- [TO DO]:
Pull every line with "hBdd" from the entries below.

[Collected data]
import Mathlib
import Summits.Ventures.PercRepro.PuncturedLYMTypeLiftFamily
import Summits.Ventures.PercRepro.PuncturedLYMCoHypMain

/-!
# PercRepro — (SP) FOR ANY NUMBER OF PAIRWISE DISJOINT `5`-SETS AT LEVEL `5`: COUNTING COORDINATES, CARDINALITIES
(p10, gen 41)

`cnt v a` counts the coordinates of a type `a : Fin k → ℕ` equal to `v`; a sum over the coordinates of a `{0, …, 4}`-valued
type groups by value (`sum_eq_cnt`), the counts add up to `k` (`cnt_add`), the coordinates add up to `Σ v cnt v` (`sum_coords`),
changing one coordinate moves the counts by indicators (`cnt_update`); `C(n, 5)`, `C(n, 6)`, `C(n − 5, 0)` as polynomials
at `n = m' + 6`; the trivial case of (SP) at level `5` on at most `5` points.  Nothing here asserts (SP).
-/

namespace PercRepro.PuncturedLYM.Split.TypeLift.Unif55

open Finset

/-- The number of coordinates of `a` equal to `v`. -/
def cnt {k : ℕ} (v : ℕ) (a : Fin k → ℕ) : ℕ := (univ.filter (fun i => a i = v)).card

/-- A sum over the coordinates of a `{0, …, 4}`-valued vector, grouped by value. -/
theorem sum_eq_cnt {k : ℕ} (a : Fin k → ℕ) (ha : ∀ i, a i ≤ 4) (g : ℕ → ℚ) :
    ∑ i, g (a i) = (cnt 0 a : ℚ) * g 0 + (cnt 1 a : ℚ) * g 1 + (cnt 2 a : ℚ) * g 2 + (cnt 3 a : ℚ) * g 3 + (cnt 4 a : ℚ) * g 4 := by
  have hmaps : ∀ i ∈ (univ : Finset (Fin k)), a i ∈ range 5 := fun i _ => mem_range.2 (by have := ha i; omega)
  rw [← sum_fiberwise_of_maps_to hmaps]
  have h : ∀ j ∈ range 5, ∑ i ∈ univ.filter (fun i => a i = j), g (a i) = (cnt j a : ℚ) * g j := by
    intro j _
    rw [sum_congr rfl (fun i hi => by rw [(mem_filter.1 hi).2]), sum_const, nsmul_eq_mul]
    rfl
  rw [sum_congr rfl h]
  simp [sum_range_succ]

/-- The counts add up to `k`. -/
theorem cnt_add {k : ℕ} (a : Fin k → ℕ) (ha : ∀ i, a i ≤ 4) : cnt 0 a + cnt 1 a + cnt 2 a + cnt 3 a + cnt 4 a = k := by
  have h := sum_eq_cnt a ha (fun _ => 1)
  simp only [sum_const, card_univ, Fintype.card_fin, nsmul_eq_mul, mul_one] at h
  exact_mod_cast h.symm

/-- The sum of the coordinates is `Σ v · cnt v`. -/
theorem sum_coords {k : ℕ} (a : Fin k → ℕ) (ha : ∀ i, a i ≤ 4) :
    ∑ i, a i = cnt 1 a + 2 * cnt 2 a + 3 * cnt 3 a + 4 * cnt 4 a := by
  have h : ∑ i, ((a i : ℕ) : ℚ) = (cnt 0 a : ℚ) * ((0 : ℕ) : ℚ) + (cnt 1 a : ℚ) * ((1 : ℕ) : ℚ) + (cnt 2 a : ℚ) * ((2 : ℕ) : ℚ) + (cnt 3 a : ℚ) * ((3 : ℕ) : ℚ) + (cnt 4 a : ℚ) * ((4 : ℕ) : ℚ) :=
    sum_eq_cnt a ha (fun v => (v : ℚ))
  have h' : ((∑ i, a i : ℕ) : ℚ) = ((cnt 1 a + 2 * cnt 2 a + 3 * cnt 3 a + 4 * cnt 4 a : ℕ) : ℚ) := by
    push_cast
    rw [h]
    push_cast
    ring
  exact_mod_cast h'

/-- Changing one coordinate: the count of `v` moves by the indicators of the old and the new value. -/
theorem cnt_update {k : ℕ} (v : ℕ) (a : Fin k → ℕ) (i : Fin k) (x : ℕ) :
    cnt v (Function.update a i x) + (if a i = v then 1 else 0) = cnt v a + (if x = v then 1 else 0) := by
  unfold cnt
  rw [card_filter, card_filter, ← sum_erase_add _ _ (mem_univ i), ← sum_erase_add _ _ (mem_univ i)]
  have h : ∑ j ∈ univ.erase i, (if Function.update a i x j = v then 1 else 0) =
      ∑ j ∈ univ.erase i, (if a j = v then 1 else 0) := by
    refine sum_congr rfl (fun j hj => ?_)
    rw [Function.update_of_ne (mem_erase.1 hj).1]
  rw [h]
  simp only [Function.update_self]
  ring

/-- A natural number, cast to `ℚ`, is `0`, `1` or `≥ 2`. -/
theorem nat_cast_cases_two (k : ℕ) : (k : ℚ) = 0 ∨ (k : ℚ) = 1 ∨ 2 ≤ (k : ℚ) := by
  rcases Nat.lt_or_ge k 2 with h | h
  · interval_cases k
    · exact Or.inl (by simp)
    · exact Or.inr (Or.inl (by simp))
  · exact Or.inr (Or.inr (by exact_mod_cast h))

/-! ### The cardinalities -/

/-- `C(n, 5)` as a polynomial, `n = m' + 6`. -/
theorem choose_l_cast (m' : ℕ) :
    (((m' + 6).choose 5 : ℕ) : ℚ) = ((m' : ℚ) + 6) * ((m' : ℚ) + 5) * ((m' : ℚ) + 4) * ((m' : ℚ) + 3) * ((m' : ℚ) + 2) / 120 := by
  have h := Nat.descFactorial_eq_factorial_mul_choose (m' + 6) 5
  simp only [Nat.descFactorial_succ, Nat.descFactorial_zero, Nat.factorial, mul_one] at h
  rw [show m' + 6 - 4 = m' + 2 by omega, show m' + 6 - 3 = m' + 3 by omega, show m' + 6 - 2 = m' + 4 by omega, show m' + 6 - 1 = m' + 5 by omega, show m' + 6 - 0 = m' + 6 by omega] at h
  have h' := congrArg (fun x : ℕ => (x : ℚ)) h
  push_cast at h'
  linarith

/-- `C(n, 6)` as a polynomial, `n = m' + 6`. -/
theorem choose_l1_cast (m' : ℕ) :
    (((m' + 6).choose 6 : ℕ) : ℚ) = ((m' : ℚ) + 6) * ((m' : ℚ) + 5) * ((m' : ℚ) + 4) * ((m' : ℚ) + 3) * ((m' : ℚ) + 2) * ((m' : ℚ) + 1) / 720 := by
  have h := Nat.descFactorial_eq_factorial_mul_choose (m' + 6) 6
  simp only [Nat.descFactorial_succ, Nat.descFactorial_zero, Nat.factorial, mul_one] at h
  rw [show m' + 6 - 5 = m' + 1 by omega, show m' + 6 - 4 = m' + 2 by omega, show m' + 6 - 3 = m' + 3 by omega, show m' + 6 - 2 = m' + 4 by omega, show m' + 6 - 1 = m' + 5 by omega, show m' + 6 - 0 = m' + 6 by omega] at h
  have h' := congrArg (fun x : ℕ => (x : ℚ)) h
  push_cast at h'
  linarith

/-- `C(n − 5, 0)` as a polynomial, `n = m' + 6`. -/
theorem choose_lm_cast (m' : ℕ) : (((m' + 1).choose 0 : ℕ) : ℚ) = 1 := by simp

section Trivial

variable {α : Type} [Fintype α]

/-- With at most `5` points there is no column, and (SP) holds for every `D`. -/
theorem puncturedNMP_of_card_le [DecidableEq α] (D : Finset (Finset α)) (hn : Fintype.card α ≤ 5) :
    PuncturedNMP 5 D := by
  intro 𝒜 _
  have h : levelAbove α 5 = ∅ := by
    unfold levelAbove
    rw [powersetCard_eq_empty, card_univ]
    omega
  rw [h, card_empty, mul_zero]
  exact Nat.zero_le _

end Trivial

end PercRepro.PuncturedLYM.Split.TypeLift.Unif55
import Summits.HubbardSuperconductivity.HubbardSuperconductivity.Theorems.AnisotropyChordTransferFibre3FinXDEvalW

/-!
# Route `AnisotropyChord` / H0 rotor rung: FIN per-`L` SIDE-CONDITION cell facts, `L = 23` (GM₃ cells 51–51)

Kernel facts `sdCellAnyZ 23 (49/50) 20 la lb (c, bn, aD) = true` (regime clause `mHole ≥ 0 ∧ facMI·η·(aD + b/(2+cos θ)) < c` on the cell, or vacuity), g5's `xbEval` objects, `decide +kernel`.
Prover seat `hubbard-h0-rotor-p3` g7; helper for piece A = stmt-HubbardSuperconductivity-23918 of rung 19089 (`--supports`, helper class).
WHAT THIS IS NOT: nothing here proves superconductivity in the Hubbard model (rotor TARGET as worded stays FALSE, g15 verdict); kernel facts /
assembly for ONE conditional reduction at one `L`.
-/

set_option linter.dupNamespace false
set_option autoImplicit false

namespace Summit.HubbardSuperconductivity.HubbardSuperconductivity.Theorems.AnisotropyChord.Transfer.Fibre3

namespace FinXD

/-- side-condition cell `[357133488630306, 366061825846064]` of `L = 23` (`cert`). [folklore] -/
theorem sd23_51 : sdCellAnyZ 23 (49/50 : ℚ) 20 357133488630306 366061825846064 ((11/20 : ℚ), (12 : ℕ), (9/100 : ℚ)) = true := by (rw [← sdCellAnyZW_eq]; decide +kernel)

end FinXD

end Summit.HubbardSuperconductivity.HubbardSuperconductivity.Theorems.AnisotropyChord.Transfer.Fibre3
import Literature.Analysis.PDE.FlatDataBounds
import Literature.Analysis.PDE.LatticePartition
import Literature.Analysis.PDE.SymbolFrames
import HarnessLib

/-!
# The flat fine parametrix: the approximate solution operator with `λ`-gain bounds
# (topic `Analysis/PDE`)

Layer (I') of the programme to prove short-time existence for quasilinear strictly parabolic
systems on a closed manifold (hypothesis `hQL` of
`Literature.Geometry.Riemannian.ricciFlow_shortTime_existence_of_quasilinear`). This file packages
the flat fine parametrix (`FlatStep`, `FlatStepEnergy`, `FlatNeumann`, `FlatSup`,
`FlatUniformBounds`, `FlatDataBounds`) into ONE statement, the **flat approximate solution
operator** `exists_flatApproxSolve`: for coefficient fields `S, 𝔟, 𝔠` on the slab `[0, T] × E'`
that are constant outside a ball, with `S(0, ·)` symmetric and uniformly coercive and with small
temporal oscillation, for every top order `K` and support radius `ϱ` there are constants
`Λ₀, C_box, C_sup` such that every slab-smooth source `Θ` supported in `closedBall 0 ϱ` and every
tolerance `ε > 0` admit slab-smooth `v, r` with

* `v(0) = 0` and `∂ₜ v = L v + Θ - r` on the slab, `L u y = frameOp (S t y) (𝔟 t y) (𝔠 t y) u y`;
* `E_k(r(s)) ≤ ε` for `k + 1 ≤ K`, `s ∈ [0, T]` (the residual is small);
* the `λ`-GAIN bounds `∫₀ᵗ e^{-2λs} (Σ_a E_k(∂_a v) + E_k(v)) ≤ C_box λ⁻¹ ∫₀ᵗ e^{-2λs} E_k(Θ)` and the
  pointwise bounds `Σ_a E_k(∂_a v(s)) + E_k(v(s)) ≤ C_sup e^{2λs} ∫₀ˢ e^{-2λσ} E_k(Θ)` for all
  `λ ≥ Λ₀`, `k ≤ K` — with constants that do NOT depend on `Θ` or `ε`.

The construction: lattice patches of mesh `δ` (chosen from the modulus of continuity of
`S(0, ·)` so that the adapted symbols are `η`-close to the identity and neighbouring frames are
nearly isometric), frames normalising `S(0, cᵢ)` (`SymbolFrames`), the finite Neumann iteration
with `N = N(ε)` steps on a region of radius `ϱ + 5 N r`; the bounds for `v = Σ_{m<N} vOne(Θ_m)`
use a weighted Cauchy–Schwarz inequality over `m` (weights `2^{-m}` against the contraction `4^{-m}`)
and the bounded overlap of the pieces, so that they are uniform in `N`. Generic tools proved here:
energies of finite sums with bounded overlap (`sobolevEnergy_sum_le_of_overlap`) and with weights
(`sobolevEnergy_sum_le_weighted`).

Everything is proved; no named fact and no `sorry` is introduced.

## References

* L. Hörmander, *The Analysis of Linear Partial Differential Operators III*, Springer 1985,
  §17.1 (local parametrices by freezing and patching). [Hormander1985III]
* R. A. Adams, *Sobolev Spaces*, Academic Press 1975, ¶3.1. [Adams1975]
-/

noncomputable section

open Set Function Filter Topology Metric MeasureTheory InnerProductSpace
open scoped ContDiff Topology ENNReal RealInnerProductSpace Laplacian

namespace Literature.Analysis.PDE

open Literature.Analysis.FunctionSpaces Literature.Analysis.FluidPDE TopologicalSpace

section Generic

variable {E : Type*} [NormedAddCommGroup E] [InnerProductSpace ℝ E] [FiniteDimensional ℝ E]
  [MeasurableSpace E] [BorelSpace E]
variable {F : Type*} [NormedAddCommGroup F] [NormedSpace ℝ F]
/-- ★ **FAR PAIRS FROM THE n = 1 SUP ENTRY**: for the site function `z ↦ (∇_{U,ν}Ψ)_μ(z)` of a bond field `Ψ` (`Ψ = G(U₀)J`: the integrand of `HolderAt`), a far
pair (`|x′−x| ≥ c·Lʲη`) BOTH OF WHOSE ENDPOINT BONDS `⟨x, x+e_μ⟩`, `⟨x′, x′+e_μ⟩` are sides of plaquettes touching `Ω_j` (`j ≤ m`), and a bounded `(−2)`-family:
`(Lʲη)^{2+β}·hquot (x,x′) ≤ 2c^{−β}·|∇_UΨ|₍₋₂₎` — the `glob 1` reading of (3.47) ∕ the second line of B8 (1.59) (`DictAt`).  The second endpoint's membership
`hx'` is the clause the first-point class of `HolderAt` does not provide (LOCATED (L-H1)). [cite: Balaban1985BackgroundPropagators, (3.47) p.398, (3.40)–(3.41) p.397; Balaban1985RegularSpaces, (1.59) p.86, (1.36) p.82] -/
theorem weight_mul_hquot_le_msup_of_far {x : MemberZd d L} (hL : 1 ≤ L) (U : CfgZd d 𝔸) {β : ℝ} (hβ : 0 ≤ β)
    (Ψ : Site d → Fin d → 𝔸) {m : ℕ}
    (hBdd : Bdd L m x.i.η (-(2 : ℝ)) (fun j (t : Fin d × Fin d × Site d) => SideTouches (x.i.Ω j) t.2.2 t.2.1)
      (fun t => covDerivFwd x.i.η U.1 t.1 (fun z => Ψ z t.2.1) t.2.2))
    (ν μ : Fin d) {p : Site d × Site d} (hp : p ∈ AdmPair x.i.η len) {j : ℕ} (hj : j ≤ m)
    (hx : SideTouches (x.i.Ω j) p.1 μ) (hx' : SideTouches (x.i.Ω j) p.2 μ) {c : ℝ} (hc : 0 < c)
    (hfar : c * ((L : ℝ) ^ j * x.i.η) ≤ x.i.η * len (p.2 - p.1)) :
    weight L x.i.η (-(2 + β)) j * hquot x.i.η β len U.1 (covDerivFwd x.i.η U.1 ν (fun z => Ψ z μ)) p ≤
      2 * c ^ (-β) * msup L m x.i.η (-(2 : ℝ)) (fun j (t : Fin d × Fin d × Site d) => SideTouches (x.i.Ω j) t.2.2 t.2.1)
        (fun t => covDerivFwd x.i.η U.1 t.1 (fun z => Ψ z t.2.1) t.2.2) := by
  have h := weight_mul_hquot_le_of_far hL U hβ (covDerivFwd x.i.η U.1 ν (fun z => Ψ z μ)) hp j hc hfar
  have h1 : weight L x.i.η (-(2 : ℝ)) j * ‖covDerivFwd x.i.η U.1 ν (fun z => Ψ z μ) p.1‖ ≤
      msup L m x.i.η (-(2 : ℝ)) (fun j (t : Fin d × Fin d × Site d) => SideTouches (x.i.Ω j) t.2.2 t.2.1)
        (fun t => covDerivFwd x.i.η U.1 t.1 (fun z => Ψ z t.2.1) t.2.2) :=
    weight_mul_norm_le_msup hBdd hj (i := (ν, μ, p.1)) hx
  have h2 : weight L x.i.η (-(2 : ℝ)) j * ‖covDerivFwd x.i.η U.1 ν (fun z => Ψ z μ) p.2‖ ≤
      msup L m x.i.η (-(2 : ℝ)) (fun j (t : Fin d × Fin d × Site d) => SideTouches (x.i.Ω j) t.2.2 t.2.1)
        (fun t => covDerivFwd x.i.η U.1 t.1 (fun z => Ψ z t.2.1) t.2.2) :=
    weight_mul_norm_le_msup hBdd hj (i := (ν, μ, p.2)) hx'
  have hcβ : 0 ≤ c ^ (-β) := Real.rpow_nonneg hc.le _
  calc _ ≤ c ^ (-β) * (weight L x.i.η (-(2 : ℝ)) j * ‖covDerivFwd x.i.η U.1 ν (fun z => Ψ z μ) p.1‖ +
        weight L x.i.η (-(2 : ℝ)) j * ‖covDerivFwd x.i.η U.1 ν (fun z => Ψ z μ) p.2‖) := h
    _ ≤ c ^ (-β) * (msup L m x.i.η (-(2 : ℝ)) (fun j (t : Fin d × Fin d × Site d) => SideTouches (x.i.Ω j) t.2.2 t.2.1)
        (fun t => covDerivFwd x.i.η U.1 t.1 (fun z => Ψ z t.2.1) t.2.2) +
        msup L m x.i.η (-(2 : ℝ)) (fun j (t : Fin d × Fin d × Site d) => SideTouches (x.i.Ω j) t.2.2 t.2.1)
        (fun t => covDerivFwd x.i.η U.1 t.1 (fun z => Ψ z t.2.1) t.2.2)) := mul_le_mul_of_nonneg_left (add_le_add h1 h2) hcβ
    _ = _ := by ring

end Far

end Literature.MathematicalPhysics.QuantumFieldTheory.Balaban1983to89.B9Eq343HolderGlobalFromLocalZd

end
/-- `(∏_{j<n+1}(t+n+2+j))(t+n+1) = (∏_{j<n}(t+n+1+j))(t+2n+1)(t+2n+2)`. [folklore] -/
private theorem fb_succ (n : ℕ) (t : ℚ) :
    fb (n + 1) t * (t + n + 1) = fb n t * (t + 2 * n + 1) * (t + 2 * n + 2) := by
  have h1 : ∏ j ∈ range (n + 2), (t + n + 1 + j) = fb n t * (t + 2 * n + 1) * (t + 2 * n + 2) := by
    rw [fb, prod_range_succ, prod_range_succ]
    push_cast
    ring
  have h2 : ∏ j ∈ range (n + 2), (t + n + 1 + j) = fb (n + 1) t * (t + n + 1) := by
    rw [prod_range_succ', fb]
    congr 1
    · exact prod_congr rfl fun j _ => by push_cast; ring
    · push_cast; ring
  rw [← h2, h1]

/-- `∏_{j≤n+1}(t+j+½) = (∏_{j≤n}(t+j+½))(t+n+3/2)`. [folklore] -/
private theorem fd_succ (n : ℕ) (t : ℚ) : fd (n + 1) t = fd n t * (t + n + 3 / 2) := by
  rw [fd, prod_range_succ, fd]
  push_cast
  ring

/-- `(∏_{j<n}(t+1-j))(t+1-n) = (t+1)∏_{j<n}(t-j)`. [folklore] -/
private theorem fa_shift (n : ℕ) (t : ℚ) : fa n (t + 1) * (t + 1 - n) = (t + 1) * fa n t := by
  have h1 : fa (n + 1) (t + 1) = fa n (t + 1) * (t + 1 - n) := fa_succ n (t + 1)
  have h2 : fa (n + 1) (t + 1) = (t + 1) * fa n t := by
    rw [fa, prod_range_succ', fa, mul_comm]
    congr 1
    · push_cast; ring
    · exact prod_congr rfl fun j _ => by push_cast; ring
  rw [← h1, h2]

/-- `(∏_{j<n}(t+n+2+j))(t+n+1) = (∏_{j<n}(t+n+1+j))(t+2n+1)`. [folklore] -/
private theorem fb_shift (n : ℕ) (t : ℚ) : fb n (t + 1) * (t + n + 1) = fb n t * (t + 2 * n + 1) := by
  have h1 : ∏ j ∈ range (n + 1), (t + n + 1 + j) = fb n t * (t + 2 * n + 1) := by
    rw [fb, prod_range_succ]
    ring
  have h2 : ∏ j ∈ range (n + 1), (t + n + 1 + j) = fb n (t + 1) * (t + n + 1) := by
    rw [prod_range_succ', fb]
    congr 1
    · exact prod_congr rfl fun j _ => by push_cast; ring
    · push_cast; ring
  rw [← h2, h1]

/-- `(∏_{j≤n}(t+j+3/2))(t+½) = (∏_{j≤n}(t+j+½))(t+n+3/2)`. [folklore] -/
private theorem fd_shift (n : ℕ) (t : ℚ) : fd n (t + 1) * (t + 1 / 2) = fd n t * (t + n + 3 / 2) := by
  have h1 : ∏ j ∈ range (n + 2), (t + j + 1 / 2) = fd n t * (t + n + 3 / 2) := by
    rw [fd, prod_range_succ]
    push_cast
    ring
  have h2 : ∏ j ∈ range (n + 2), (t + j + 1 / 2) = fd n (t + 1) * (t + 1 / 2) := by
    rw [prod_range_succ', fd]
    congr 1
    · exact prod_congr rfl fun j _ => by push_cast; ring
    · push_cast; ring
  rw [← h2, h1]

/-- `R_{n+1}(t)/R_n(t)` (the first ratio in the printed proof of Lemma 2), multiplied out.
[cite: Zudilin2003Catalan, Sect. 2, proof of Lemma 2] -/
theorem R_succ_mul (n : ℕ) (t : ℚ) (hd : ∏ j ∈ range (n + 1), (t + j + 1 / 2) ≠ 0)
    (h1 : t + n + 3 / 2 ≠ 0) :
    R (n + 1) t * ((2 * t + n + 1) * (t + n + 1) * (t + n + 3 / 2) ^ 3) =
      R n t * ((n + 1) * (2 * t + n + 2) * (t - n) * (t + 2 * n + 1) * (t + 2 * n + 2)) := by
  have hd' : fd n t ≠ 0 := hd
  have hD : fd n t ^ 3 ≠ 0 := pow_ne_zero 3 hd'
  have hD1 : (fd n t * (t + n + 3 / 2)) ^ 3 ≠ 0 := pow_ne_zero 3 (mul_ne_zero hd' h1)
  have hb := fb_succ n t
  rw [R_eq', R_eq', fa_succ, fd_succ, Nat.factorial_succ, div_mul_eq_mul_div, div_mul_eq_mul_div,
    div_eq_div_iff hD1 hD]
  push_cast
  linear_combination ((n : ℚ) + 1) * (n.factorial : ℚ) * (2 * t + n + 2) * fa n t * (t - n) *
    (2 * t + n + 1) * (t + n + 3 / 2) ^ 3 * fd n t ^ 3 * hb
import Summits.ResolutionOfSingularities.ResolutionOfSingularities.Theorems.TowerDictionaryHolds
import Summits.ResolutionOfSingularities.ResolutionOfSingularities.Theorems.MaxContactCutTightDefect
import HarnessLib

/-!
# «TowerDictionaryHolds», slice C — the corollary: deep column aside ⟸ deep residual aside ALONE (lens-5 g39, node g39o)

With `towerDictionary_holds : TightDefectClasses.TowerDictionary` (slice B, `Theorems/TowerDictionaryHolds.lean`) the dictionary
hypothesis of the landed cut `MaxContactCutTightDefect.polyPureTowersDeep_of_defectWalksDeep` is discharged:
`MaxContactCut.PolyPureTowersDeep` (item 31769) ⟸ `MaxContactCut.DefectWalksDeep` (item 31770) alone.  PROVED (one line); no new fact.
[folklore]
-/

set_option linter.dupNamespace false

namespace Summit.ResolutionOfSingularities.ResolutionOfSingularities.Theorems.TowerDictionaryHolds

/-- **Corollary (deep column aside ⟸ deep residual aside ALONE).**  With the dictionary discharged,
`MaxContactCut.PolyPureTowersDeep` (item 31769) follows from `MaxContactCut.DefectWalksDeep` (item 31770) by the landed cut
`MaxContactCutTightDefect.polyPureTowersDeep_of_defectWalksDeep`. [folklore] -/
theorem polyPureTowersDeep_of_defectWalksDeep
    (hΔ : Summit.ResolutionOfSingularities.ResolutionOfSingularities.Theses.MaxContactCut.DefectWalksDeep) :
    Summit.ResolutionOfSingularities.ResolutionOfSingularities.Theses.MaxContactCut.PolyPureTowersDeep :=
  Summit.ResolutionOfSingularities.ResolutionOfSingularities.Theorems.MaxContactCutTightDefect.polyPureTowersDeep_of_defectWalksDeep
    towerDictionary_holds hΔ

end Summit.ResolutionOfSingularities.ResolutionOfSingularities.Theorems.TowerDictionaryHolds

- [EXERCISE OUTPUT]:
    (hBdd : Bdd L m x.i.η (-(2 : ℝ)) (fun j (t : Fin d × Fin d × Site d) => SideTouches (x.i.Ω j) t.2.2 t.2.1)
    weight_mul_norm_le_msup hBdd hj (i := (ν, μ, p.1)) hx
    weight_mul_norm_le_msup hBdd hj (i := (ν, μ, p.2)) hx'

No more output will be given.